= Ann Livingston =

Ann Livingston (born November 30, 1954) is a harm reduction activist based in Vancouver, Canada. She is a co-founder of the Vancouver Area Network of Drug Users (VANDU) (formed in 1997), which advocates for people who actively use drugs to have a voice in public policy. In 1995, Livingston established an unsanctioned supervised injection facility called “Back Alley” in response to a rise in deaths linked to HIV/AIDS. In 2016, in response to overdose deaths tied to fentanyl, she co-founded another unsanctioned injection site called “OPS” (Overdose Prevention Site),  which later received government funding and served as a model for sanctioned injection sites operated by the regional health authority.

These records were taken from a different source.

/-!
# Door assembly H2c″, stub [S6] — K4-E: the local rings of `B₊` as local rings of the chart algebras and of the
# GAME-SIDE carrier (stalk chain `Ψ`, strict transform ↦ `t⁻¹`-saturation)

Route `ResolutionOfSingularities/WeightedInvariant`, crux `Theses.WeightedInvariant.HypersurfaceCentreConstruction`
(stmt-ResolutionOfSingularities-19897), door line `local-engine`, stub [S6] `stub_iotaMax_lt_of_step`; plan of record
`HOME/D/res-D-brk-1/S6-PLAN.md` (sha16 44bfca18104087b1) §K4-E of res-L1-w43-stub-9 = res-D-brk-1, written by
res-type-089 (res-L1-w43-plan-1 RULING gen 9 #2: «089 = K4-E») in a θ-FREE VARIANT: the chart is the cover map
`R'.openCover.f U : Spec ⊕ 𝒥ₙ(U) tⁿ ⟶ B` of the tree's global cobordant blow-up itself, restricted to the vertex complement
(no passage through `extReesAlgebra (chartIdeals U)`).

For a Rees filtration `R'` on `Y`, an affine open `U = Spec A`, `S := ⊕ₙ 𝒥ₙ(U) tⁿ = R'.sectionsRing U` and ANY morphism
`φ : (Spec S ∖ V(S₊)) ⟶ B₊` over the cover map (`φ ≫ B₊.ι = (plusChart U).ι ≫ R'.openCover.f U`; one exists,
`exists_plusChartFac`):
* `plusChartFac_comp_πPlus`, `πPlus_plusChartFac_mem`,
  `primeIdealOf_πPlus_plusChartFac(_asIdeal)` (the base point `y = σ₊(φ x) ∈ U` has prime `x ∩ A`),
  `exists_plusChartFac_apply_eq` (every point of `B₊` over `U` is some `φ x`), `not_irrelevant_le_of_plusChart`;
* `comap_strictTransformPlus_of_plusChartFac` — the strict transform `σˢ(K)|_{B₊}` pulls back along `φ` to (the restriction
  of) the ideal sheaf of the `t⁻¹`-saturation `⋃ₙ (K(U)·S : t⁻ⁿ)` (needs `B` locally Noetherian — the tree's section calculus of
  `σˢ`, `InvDrop.comap_chart_strictTransform`);
* `exists_stalk_ringEquiv_of_plusChartFac` — **K4-E (I)**: a ring isomorphism `Ψ₀ : 𝒪_{B₊, φ x} ≃+* S_q` carrying the stalk of
  `σˢ(K)|_{B₊}` onto `⋃ₙ (K(U) S_q : (t⁻¹/1)ⁿ)`, for every `K`;
* (sequel file `…AssemblyPlusStalkGameSide.lean`) `exists_gameSide_stalk_model_of_plusChartFac` / **`exists_gameSide_stalk_model`** (chart-free, point-based) — composed with
  res-type-048's CHART → GAME-SIDE package (`exists_prime_extReesAlgebra_ringEquiv_localization_T`, p509387): for
  `A' = A_{𝔮_y}` (`y = σ₊(y')`, the model `Localization.AtPrime (U.2.primeIdealOf ⟨y, _⟩).asIdeal` of the assembly dictionaries)
  and ideals `I'ₙ = 𝒥ₙ(U) A'`, a prime `𝔫'` of `extReesAlgebra I'` and `Ψ : 𝒪_{B₊, y'} ≃+* (extReesAlgebra I')_{𝔫'}` with the
  stalk of `σˢ(K)|_{B₊}` carried onto `⋃ₙ (K(U) · (extReesAlgebra I')_{𝔫'} : (t⁻¹/1)ⁿ)` for every `K`, `𝔫'` off the vertex and
  over the closed point of `A'`;
* **`exists_gameSide_readOff`** — for a locally principal strict transform and `B₊ → Spec k` smooth: in addition a generator
  `γ` of that saturation with `iotaAt ι X' y' = ι(O', γ)`, `y' ∈ singImage X' → γ ∈ 𝔪_{O'}²`, `O'` regular (Pullback READ-OFF).
These are the common inputs of the EXCEPTIONAL half (stub-9) and the TORUS half (res-type-057) of [S6].
Engineering note: every step touching local rings of the glued scheme `B₊` is an APPLICATION of a lemma proved over variable
schemes/rings (no `rw` inside goals carrying those types), and all `S`-level types are spelled on the plain ring
`R'.sectionsRing U` (points as `PrimeSpectrum (R'.sectionsRing U)`), never on `↑(CommRingCat.of _)`.
Def-free; OURS bookkeeping; no claim about Hironaka's problem. [cite: Wlodarczyk2022, Def. 5.1.1; 3.3.12]
-/

noncomputable section

set_option linter.dupNamespace false -- mandated namespace of this single-conjunct summit

open CategoryTheory AlgebraicGeometry TopologicalSpace IsLocalRing
open scoped LaurentPolynomial
open LaurentPolynomial
open Literature.AlgebraicGeometry.Resolution
open Summit.ResolutionOfSingularities.ResolutionOfSingularities.Theorems

namespace Summit.ResolutionOfSingularities.ResolutionOfSingularities.Cruxes.HypersurfaceCentreConstruction.LocalEngine

/-! ## Generic algebra -/

section Generic

/-- `I ↦ I.map` along `e₁ ≫ e₂` in two steps. [folklore] -/
theorem ideal_map_ringEquiv_trans₂ {A B C : Type*} [CommRing A] [CommRing B] [CommRing C]
    (e₁ : A ≃+* B) (e₂ : B ≃+* C) {I : Ideal A} {J : Ideal B} {M : Ideal C}
    (h₁ : I.map (e₁ : A →+* B) = J) (h₂ : J.map (e₂ : B →+* C) = M) :
    I.map ((e₁.trans e₂ : A ≃+* C) : A →+* C) = M := by
  subst h₁ h₂
  rw [RingEquiv.coe_ringHom_trans, Ideal.map_map]

/-- `I ↦ I.map` along `e₁ ≫ e₂⁻¹ ≫ e₃` in three steps. [folklore] -/
theorem ideal_map_ringEquiv_trans₃ {A B C D : Type*} [CommRing A] [CommRing B] [CommRing C]
    [CommRing D] (e₁ : A ≃+* B) (e₂ : C ≃+* B) (e₃ : C ≃+* D) {I : Ideal A} {J : Ideal B} {L : Ideal C}
    {M : Ideal D} (h₁ : I.map (e₁ : A →+* B) = J) (h₂ : J.map (e₂.symm : B →+* C) = L)
    (h₃ : L.map (e₃ : C →+* D) = M) :
    I.map ((e₁.trans (e₂.symm.trans e₃) : A ≃+* D) : A →+* D) = M := by
  subst h₁ h₂ h₃
  rw [RingEquiv.coe_ringHom_trans, RingEquiv.coe_ringHom_trans, ← Ideal.map_map, ← Ideal.map_map]

/-- A principal ideal stays principal along a ring isomorphism, backwards. [folklore] -/
theorem exists_eq_span_singleton_of_map_ringEquiv {A B : Type*} [CommRing A] [CommRing B] (e : A ≃+* B)
    {I : Ideal A} (h : ∃ g : B, I.map (e : A →+* B) = Ideal.span {g}) : ∃ g : A, I = Ideal.span {g} := by
  obtain ⟨g, hg⟩ := h
  refine ⟨e.symm g, ?_⟩
  rw [← Ideal.map_of_equiv (I := I) e, hg, Ideal.map_span, Set.image_singleton]
  rfl

/-- A principal ideal stays principal along a ring isomorphism. [folklore] -/
theorem exists_map_ringEquiv_eq_span_singleton {A B : Type*} [CommRing A] [CommRing B] (e : A ≃+* B)
    {I : Ideal A} (h : ∃ g : A, I = Ideal.span {g}) : ∃ g : B, I.map (e : A →+* B) = Ideal.span {g} := by
  obtain ⟨g, rfl⟩ := h
  exact ⟨e g, by rw [Ideal.map_span, Set.image_singleton]; rfl⟩

/-- The two spellings of the `t`-saturation of an ideal agree: colon by the ideal `(t)ⁿ` versus colon by the element `tⁿ`.
[folklore] -/
theorem iSup_colon_span_pow_eq_iSup_colon_singleton_pow {S : Type*} [CommRing S] (J : Ideal S) (t : S) :
    (⨆ n : ℕ, J.colon ((Ideal.span {t} ^ n : Ideal S) : Set S)) = ⨆ n : ℕ, J.colon {t ^ n} := by
  ext x
  rw [DatumToEmbedded.StrictTransform.mem_iSup_colon_span_singleton_pow_iff, mem_iSup_ideal_colon_singleton_pow_iff]

/-- Extension of a principal ideal along a ring map (binders at the `Semiring` level, so that they are ASSIGNED by
unification from the `Ideal.map` term — no class synthesis on the carriers). [folklore] -/
theorem ideal_map_span_singleton {R S : Type*} [Semiring R] [Semiring S] (f : R →+* S) (z : R) :
    (Ideal.span {z}).map f = Ideal.span {f z} := by
  rw [Ideal.map_span, Set.image_singleton]

/-- A ring isomorphism of local rings carries `𝔪ⁿ` into `𝔪ⁿ` (generic carriers: every instance is derived from the
`CommRing` binders, which is the spelling consumers of `exists_gameSide_readOff` receive). [folklore] -/
theorem map_mem_pow_maximalIdeal_of_ringEquiv {R S : Type*} [CommRing R] [CommRing S] [IsLocalRing R] [IsLocalRing S]
    (e : R ≃+* S) {x : R} {n : ℕ} (hx : x ∈ maximalIdeal R ^ n) : e x ∈ maximalIdeal S ^ n := by
  have hne : (maximalIdeal R).map (e : R →+* S) ≠ ⊤ := by
    rw [Ideal.map_comap_of_equiv]
    exact Ideal.comap_ne_top _ (IsLocalRing.maximalIdeal.isMaximal R).ne_top
  have hle : (maximalIdeal R ^ n).map (e : R →+* S) ≤ maximalIdeal S ^ n := by
    rw [Ideal.map_pow]
    exact Ideal.pow_right_mono (IsLocalRing.le_maximalIdeal hne) n
  exact hle (Ideal.mem_map_of_mem (e : R →+* S) hx)

/-- **K4-B with the localisation model**: on `Spec S`, a ring isomorphism `𝒪_{Spec S, q} ≃+* S_q` carrying the stalk of the
ideal sheaf of every ideal `I ≤ S` onto `I S_q` (`stalkIdeal_ofIdealTop_eq_map` + `IsLocalization.algEquiv`; the point is
taken in `PrimeSpectrum S` so that `S_q` carries the plain instances of `S`). [folklore] -/
theorem exists_stalk_ringEquiv_localization_Spec {S : Type} [CommRing S] (q : PrimeSpectrum S) :
    ∃ E : (Spec (CommRingCat.of S)).presheaf.stalk q ≃+* Localization.AtPrime q.asIdeal,
      ∀ I : Ideal S, (stalkIdeal (Scheme.IdealSheafData.ofIdealTop
          (I.map (Scheme.ΓSpecIso (CommRingCat.of S)).inv.hom)) q).map
          (E : (Spec (CommRingCat.of S)).presheaf.stalk q →+* Localization.AtPrime q.asIdeal) =
        I.map (algebraMap S (Localization.AtPrime q.asIdeal)) := by
  let E : (Spec.structureSheaf S).presheaf.stalk q ≃+* Localization.AtPrime q.asIdeal :=
    (IsLocalization.algEquiv q.asIdeal.primeCompl ((Spec.structureSheaf S).presheaf.stalk q)
      (Localization.AtPrime q.asIdeal)).toRingEquiv
  have hE : (E : (Spec.structureSheaf S).presheaf.stalk q →+* Localization.AtPrime q.asIdeal).comp
      (StructureSheaf.toStalk S q).hom = algebraMap S (Localization.AtPrime q.asIdeal) := by
    ext s
    exact (IsLocalization.algEquiv q.asIdeal.primeCompl ((Spec.structureSheaf S).presheaf.stalk q)
      (Localization.AtPrime q.asIdeal)).commutes s
  refine ⟨E, fun I => ?_⟩
  rw [stalkIdeal_ofIdealTop_eq_map]
  erw [Ideal.map_map, hE]

end Generic


/-! ## res-type-048's CHART → GAME-SIDE package, respelled on `R'.sectionsRing U` -/

section Package

variable {Y : Scheme.{0}} (R' : ReesFiltration Y) (U : Y.affineOpens)

/-- res-type-048's package `exists_prime_extReesAlgebra_ringEquiv_localization_T` (p509387) for the filtration
`R'.filtration U`, with its extended Rees algebra spelled as the chart algebra `R'.sectionsRing U` (an `abbrev` for it) —
so that downstream statements carry ONE spelling of the chart algebra. [cite: Wlodarczyk2022, Def. 5.1.1] -/
theorem exists_prime_extReesAlgebra_ringEquiv_localization_T_sectionsRing
    {A' : Type} [CommRing A'] [Algebra Γ(Y, U) A'] (M : Submonoid Γ(Y, U)) [IsLocalization M A']
    {I' : ℕ → Ideal A'} (hI' : ∀ n, I' n = ((R'.ideal n).ideal U).map (algebraMap Γ(Y, U) A'))
    (𝔫 : Ideal (R'.sectionsRing U)) [𝔫.IsPrime]
    (hd : Disjoint ((M.map (algebraMap Γ(Y, U) (R'.sectionsRing U)) : Submonoid (R'.sectionsRing U)) :
      Set (R'.sectionsRing U)) 𝔫) :
    ∃ (𝔫' : Ideal (extReesAlgebra I')) (_ : 𝔫'.IsPrime)
      (g : Localization.AtPrime 𝔫 ≃+* Localization.AtPrime 𝔫'),
      (∀ a : Γ(Y, U), g (algebraMap (R'.sectionsRing U) (Localization.AtPrime 𝔫)
          (algebraMap Γ(Y, U) (R'.sectionsRing U) a)) =
          algebraMap (extReesAlgebra I') _ (algebraMap A' (extReesAlgebra I') (algebraMap Γ(Y, U) A' a))) ∧
      (extReesAlgebra.tInv I' ∈ 𝔫' ↔
        (⟨T (-1), (R'.filtration U).T_neg_one_mem_extendedRees⟩ : R'.sectionsRing U) ∈ 𝔫) ∧
      (extReesAlgebra.vertexIdeal I' ≤ 𝔫' ↔ (R'.filtration U).irrelevant ≤ 𝔫) ∧
      (∀ 𝔭 : Ideal Γ(Y, U), (𝔭.map (algebraMap Γ(Y, U) A')).map (algebraMap A' (extReesAlgebra I')) ≤ 𝔫' ↔
          𝔭.map (algebraMap Γ(Y, U) (R'.sectionsRing U)) ≤ 𝔫) ∧
      g (algebraMap (R'.sectionsRing U) (Localization.AtPrime 𝔫)
          ⟨T (-1), (R'.filtration U).T_neg_one_mem_extendedRees⟩) =
        algebraMap (extReesAlgebra I') _ (extReesAlgebra.tInv I') :=
  exists_prime_extReesAlgebra_ringEquiv_localization_T (R'.filtration U) M hI' 𝔫 hd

Livingston was born in Nelson, British Columbia. She has five siblings. Her family moved around B.C. frequently during her childhood.

Livingston’s mother was a social worker and her father participated in street activism. In 1982, Livingston had a child who was born with cerebral palsy. Along with her parents’ influence, Livingston’s observations of how people treated her disabled son contributed to her embrace of grassroots activism later in life.

In 1993, Livingston, a single mother with three children moved from Vancouver Island to the City of Vancouver’s impoverished Downtown Eastside. Shortly after, she began a romantic relationship with Bud Osborn, a well-known published poet at the time. Together, the founded VANDU in 1997.